Post#344 » by Stalwart » Tue Sep 20, 2022 12:41 pm

70sFan wrote:
Stalwart wrote:
70sFan wrote:At very least, I can say that I watched a lot of games both from Grant and Love. You, on the other hand, probably don't know the difference between Bill Sharman and Frank Ramsey...


Ok, so what was the big gap between Pippen and Tommy Heinsohn and Bailey Howell? I agree that Pippen was the better player btw. But what makes Pippen so next level that names like Howell and Heinsohn can't even be mentioned with his?

Pippen was significantly better help and man defender, playmaker, ball-handler and passer than Heinsohn. He was also a better rebounder, despite the raw numbers because the pace and different positions have to be taken into account. He drew fouls better as well. What makes Heinsohn even comparable? His scoring? Heinoshn wasn't even better scorer than Pippen:

1991-95 Pippen: 20.4 pp75 on +1.2 rTS%
1959-63 Heinsohn: 19.7 pp75 on -0.4 rTS%

There are levels to that, Heinsohn has only shooting over Pippen and the gap isn't really big. Sure, you may argue that Heinsohn was a better tough shot maker, I will agree with that. Again though, Heinoshn supposedly played with 4 Pippen-level players and he couldn't even score at above league average efficiency at not very high volume. Tom was a good player and had his value, but Pippen is at worst top 40 player ever.

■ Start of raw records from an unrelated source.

import Mathlib
import Literature.MathematicalPhysics.QuantumFieldTheory.AnisotropicTwistedPartitionFunction
import Literature.MathematicalPhysics.QuantumFieldTheory.WilsonFinTorusMagneticSliceKernel
import Literature.MathematicalPhysics.QuantumFieldTheory.YangMillsOS
import HarnessLib

/-!
# Route `MagneticFluxCeiling`, crux `CoulombCeiling` (stmt-QuantumFields-25307): the registered stub `stub_spectralFloorAtRate`

The BC3 birth skeleton of the crux (namespace `Summit.QuantumFields.YangMills.Theses.MagneticFluxCeilingBirthK1`, sha
`723b4dd7…`) registers `stub_spectralFloorAtRate : SpectralFloorAtRateP`: for `SU(N)`, `N ≥ 2`, `r`, `β > 0`, central `z`, every
spatial side `L ≥ 2`, the log-ratio `log [Z_z(L³×M)/Z_1(L³×M)]` (twist `z` in the spatial plane `q₀ = (0,1)`) has a RATE:
`−(1/M)·log ratio(L, M) → E` and `log ratio(L, M) ≥ −E·M − K` for `M ≥ M₀`.  Proof: with the top levels `μ₀, λ₀ > 0` of the
twisted and untwisted transfer operators (magnetic-sector trace formula
`exists_spectralData_wilsonFinTorusTensorTwistedPartition_magnetic`, applied to the tensors of `z` and of `1`),
`(m+2) log μ₀ ≤ log Z_z(m+2) ≤ m log μ₀ + log Z_z(2)` and likewise for `Z_1`, so
`(m+2) log μ₀ − m log λ₀ − log Z_1(2) ≤ log ratio(m+2) ≤ m log μ₀ + log Z_z(2) − (m+2) log λ₀`; hence `E = log λ₀ − log μ₀`
(tHooft's magnetic flux energy of the box), `K = log Z_1(2) − 2 log λ₀`, `M₀ = 2`.  No summit is proved; the Yang–Mills mass
gap is NOT proved.  Route-independent imports (Literature only): the statement is spelled over `twistedPartitionFunctionAniso`.
-/

noncomputable section

open MeasureTheory Filter Topology Function
open Literature.MathematicalPhysics.QuantumFieldTheory

namespace Summit.QuantumFields.YangMills.Theorems.MagneticFluxCeiling

/-- The registered stub's statement, letter for letter (birth skeleton of stmt-QuantumFields-25307, stub
`stub_spectralFloorAtRate : SpectralFloorAtRateP`). [problem-side] -/
def SpectralFloorAtRateP : Prop :=
  ∀ N : ℕ, 2 ≤ N → ∀ r : Literature.MathematicalPhysics.QuantumFieldTheory.LatticeRep (Matrix.specialUnitaryGroup (Fin N) ℂ), ∀ β : ℝ, 0 < β → ∀ z : Matrix.specialUnitaryGroup (Fin N) ℂ, z ∈ Subgroup.center (Matrix.specialUnitaryGroup (Fin N) ℂ) → ∀ L : ℕ, 2 ≤ L → ∃ E : ℝ, Tendsto (fun M : ℕ => -Real.log (Literature.MathematicalPhysics.QuantumFieldTheory.twistedPartitionFunctionAniso r.ρ β L M z ⟨((0 : Fin 4), (1 : Fin 4)), by decide⟩ / Literature.MathematicalPhysics.QuantumFieldTheory.twistedPartitionFunctionAniso r.ρ β L M 1 ⟨((0 : Fin 4), (1 : Fin 4)), by decide⟩) / (M : ℝ)) atTop (𝓝 E) ∧ ∃ K : ℝ, ∃ M₀ : ℕ, ∀ M : ℕ, M₀ ≤ M → -E * (M : ℝ) - K ≤ Real.log (Literature.MathematicalPhysics.QuantumFieldTheory.twistedPartitionFunctionAniso r.ρ β L M z ⟨((0 : Fin 4), (1 : Fin 4)), by decide⟩ / Literature.MathematicalPhysics.QuantumFieldTheory.twistedPartitionFunctionAniso r.ρ β L M 1 ⟨((0 : Fin 4), (1 : Fin 4)), by decide⟩)

/-- An affine sequence over `m + 2` tends to its slope: `(a·m + b)/(m+2) → a`. [problem-side] -/
theorem tendsto_affine_div (a b : ℝ) : Tendsto (fun m : ℕ => (a * (m : ℝ) + b) / ((m : ℝ) + 2)) atTop (𝓝 a) := by
  have h2 : Tendsto (fun m : ℕ => (m : ℝ) + 2) atTop atTop :=
    tendsto_atTop_add_const_right atTop 2 tendsto_natCast_atTop_atTop
  have h0 : Tendsto (fun m : ℕ => (b - 2 * a) / ((m : ℝ) + 2)) atTop (𝓝 0) := tendsto_const_nhds.div_atTop h2
  have h := (tendsto_const_nhds (x := a)).add h0
  rw [add_zero] at h
  refine h.congr' (Eventually.of_forall fun m => ?_)
  have hm : ((m : ℝ) + 2) ≠ 0 := by positivity
  field_simp
  ring

section General

variable {G : Type*} [Group G] [TopologicalSpace G] [IsTopologicalGroup G] [CompactSpace G]
  [MeasurableSpace G] [BorelSpace G] [SecondCountableTopology G] {N : ℕ} (ρ : G →* Matrix (Fin N) (Fin N) ℂ)

/-- **Two-sided log bounds of a spatially twisted box** `L_s³ × (m+2)` (twist `z` in the spatial plane `q₀ = (0,1)`, any
`z : G`, `β ≥ 0`, continuous unitary `ρ`): there is a top level `μ₀ > 0` with
`(m+2) log μ₀ ≤ log Z_z(m+2) ≤ m log μ₀ + log Z_z(2)` for every `m` (trace formula `Z_z(m+2) = Σⱼ μⱼ^{m+2}`, `0 ≤ μⱼ ≤ μ₀`).
[problem-side] -/
theorem exists_log_bounds_twisted (hρ : Continuous ρ) (hρu : ∀ g, ρ g ∈ Matrix.unitaryGroup (Fin N) ℂ) {β : ℝ}
    (hβ : 0 ≤ β) (z : G) (Ls : ℕ) :
    ∃ μ₀ : ℝ, 0 < μ₀ ∧ ∀ m : ℕ,
      ((m : ℝ) + 2) * Real.log μ₀ ≤
          Real.log (twistedPartitionFunctionAniso ρ β Ls (m + 2) z ⟨((0 : Fin 4), (1 : Fin 4)), by decide⟩) ∧
        Real.log (twistedPartitionFunctionAniso ρ β Ls (m + 2) z ⟨((0 : Fin 4), (1 : Fin 4)), by decide⟩) ≤
          (m : ℝ) * Real.log μ₀ +
            Real.log (twistedPartitionFunctionAniso ρ β Ls 2 z ⟨((0 : Fin 4), (1 : Fin 4)), by decide⟩) := by
  set q₀ : {p : Fin 4 × Fin 4 // p.1 < p.2} := ⟨((0 : Fin 4), (1 : Fin 4)), by decide⟩ with hq₀
  have hz1 : ∀ i : Fin 3, planeTwistTensor z q₀ i.castSucc 3 = 1 := fun i => planeTwistTensor_of_ne z _ (by simp [hq₀])
  obtain ⟨s, hcnt, lam, i₀, hlam, hpos, -, hZ⟩ :=
    exists_spectralData_wilsonFinTorusTensorTwistedPartition_magnetic (ρ := ρ) hρ hρu hβ hz1 Ls Ls Ls
  haveI : Countable s := hcnt
  have hZ' : ∀ m : ℕ, HasSum (fun i => lam i ^ (m + 2)) (twistedPartitionFunctionAniso ρ β Ls (m + 2) z q₀) :=
    fun m => by rw [twistedPartitionFunctionAniso_def]; exact hZ m
  refine ⟨lam i₀, hpos, fun m => ?_⟩
  have hZpos : 0 < twistedPartitionFunctionAniso ρ β Ls (m + 2) z q₀ := twistedPartitionFunctionAniso_pos ρ hρ β Ls _ z q₀
  have hZ2 : 0 < twistedPartitionFunctionAniso ρ β Ls 2 z q₀ := twistedPartitionFunctionAniso_pos ρ hρ β Ls 2 z q₀
  -- `μ₀^{m+2} ≤ Z_z(m+2) ≤ μ₀^m Z_z(2)`
  have hlow : lam i₀ ^ (m + 2) ≤ twistedPartitionFunctionAniso ρ β Ls (m + 2) z q₀ :=
    le_hasSum (hZ' m) i₀ fun j _ => pow_nonneg (hlam j).1 _
  have hup : twistedPartitionFunctionAniso ρ β Ls (m + 2) z q₀ ≤ lam i₀ ^ m * twistedPartitionFunctionAniso ρ β Ls 2 z q₀ := by
    have h2 : HasSum (fun i => lam i₀ ^ m * lam i ^ (0 + 2)) (lam i₀ ^ m * twistedPartitionFunctionAniso ρ β Ls 2 z q₀) :=
      (hZ' 0).mul_left _
    refine hasSum_le (fun i => ?_) (hZ' m) h2
    calc lam i ^ (m + 2) = lam i ^ m * lam i ^ (0 + 2) := by ring
      _ ≤ lam i₀ ^ m * lam i ^ (0 + 2) :=
          mul_le_mul_of_nonneg_right (pow_le_pow_left₀ (hlam i).1 (hlam i).2 m) (pow_nonneg (hlam i).1 _)
  constructor
  · have h1 := Real.log_le_log (pow_pos hpos (m + 2)) hlow
    rw [Real.log_pow] at h1
    push_cast at h1
    exact h1
  · have h1 := Real.log_le_log hZpos hup
    rw [Real.log_mul (pow_pos hpos m).ne' hZ2.ne', Real.log_pow] at h1
    exact h1

end General

/-- **Registered stub `stub_spectralFloorAtRate` of the crux `CoulombCeiling` (stmt-QuantumFields-25307) — CLOSED.** [problem-side] -/
theorem stub_spectralFloorAtRate : SpectralFloorAtRateP := by
  intro N _ r β hβ z _ L _
  set q₀ : {p : Fin 4 × Fin 4 // p.1 < p.2} := ⟨((0 : Fin 4), (1 : Fin 4)), by decide⟩ with hq₀
  have hρ := r.continuous
  have hρu := r.mem_unitary
  obtain ⟨μ₀, -, hbz⟩ := exists_log_bounds_twisted r.ρ hρ hρu hβ.le z L
  obtain ⟨lam₀, -, hb1⟩ := exists_log_bounds_twisted r.ρ hρ hρu hβ.le 1 L
  set E : ℝ := Real.log lam₀ - Real.log μ₀ with hE
  set Zz2 : ℝ := twistedPartitionFunctionAniso r.ρ β L 2 z q₀ with hZz2
  set Z12 : ℝ := twistedPartitionFunctionAniso r.ρ β L 2 1 q₀ with hZ12
  -- the shifted log-ratio and its two-sided bounds
  set f : ℕ → ℝ := fun M => -Real.log (twistedPartitionFunctionAniso r.ρ β L M z q₀ /
    twistedPartitionFunctionAniso r.ρ β L M 1 q₀) / (M : ℝ) with hf
  have hratio : ∀ m : ℕ, Real.log (twistedPartitionFunctionAniso r.ρ β L (m + 2) z q₀ /
      twistedPartitionFunctionAniso r.ρ β L (m + 2) 1 q₀) =
      Real.log (twistedPartitionFunctionAniso r.ρ β L (m + 2) z q₀) -
        Real.log (twistedPartitionFunctionAniso r.ρ β L (m + 2) 1 q₀) := fun m =>
    Real.log_div (twistedPartitionFunctionAniso_pos r.ρ hρ β L _ z q₀).ne'
      (twistedPartitionFunctionAniso_pos r.ρ hρ β L _ 1 q₀).ne'
  refine ⟨E, ?_, Real.log Z12 - 2 * Real.log lam₀, 2, fun M hM => ?_⟩
  · -- the rate: squeeze the shifted sequence between two affine sequences over `m + 2`
    rw [← tendsto_add_atTop_iff_nat 2]
    have hlowT := tendsto_affine_div E (2 * Real.log lam₀ - Real.log Zz2)
    have hupT := tendsto_affine_div E (Real.log Z12 - 2 * Real.log μ₀)
    refine tendsto_of_tendsto_of_tendsto_of_le_of_le hlowT hupT (fun m => ?_) (fun m => ?_)
    · have hpos : (0 : ℝ) ≤ (m : ℝ) + 2 := by positivity
      have hcast : (((m + 2 : ℕ) : ℝ)) = (m : ℝ) + 2 := by push_cast; ring
      simp only [hf, hcast]
      rw [hratio m]
      refine div_le_div_of_nonneg_right ?_ hpos
      have := (hbz m).2
      have := (hb1 m).1
      simp only [hE]
      linarith
    · have hpos : (0 : ℝ) ≤ (m : ℝ) + 2 := by positivity
      have hcast : (((m + 2 : ℕ) : ℝ)) = (m : ℝ) + 2 := by push_cast; ring
      simp only [hf, hcast]
      rw [hratio m]
      refine div_le_div_of_nonneg_right ?_ hpos
      have := (hbz m).1
      have := (hb1 m).2
      simp only [hE]
      linarith
  · -- the floor with `K = log Z_1(2) − 2 log λ₀`, `M₀ = 2`
    obtain ⟨m, rfl⟩ : ∃ m, M = m + 2 := ⟨M - 2, by omega⟩
    rw [hratio m]
    have hcast : (((m + 2 : ℕ) : ℝ)) = (m : ℝ) + 2 := by push_cast; ring
    rw [hcast]
    have := (hbz m).1
    have := (hb1 m).2
    simp only [hE]
    linarith

end Summit.QuantumFields.YangMills.Theorems.MagneticFluxCeiling

end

Do you even know how Heinsohn played? Or all you know about him is his basketball-reference page?


You did a good job explaining why Pippen was the better player. But you haven't explained why he was this vastly superior player that Heinsohn cant be compared to. Even if you don't want to compare Heinsohn and Howell to Pippen that still leaves Cousy, Sharman, Jones, and Havlicek. That's still 4 Pippens.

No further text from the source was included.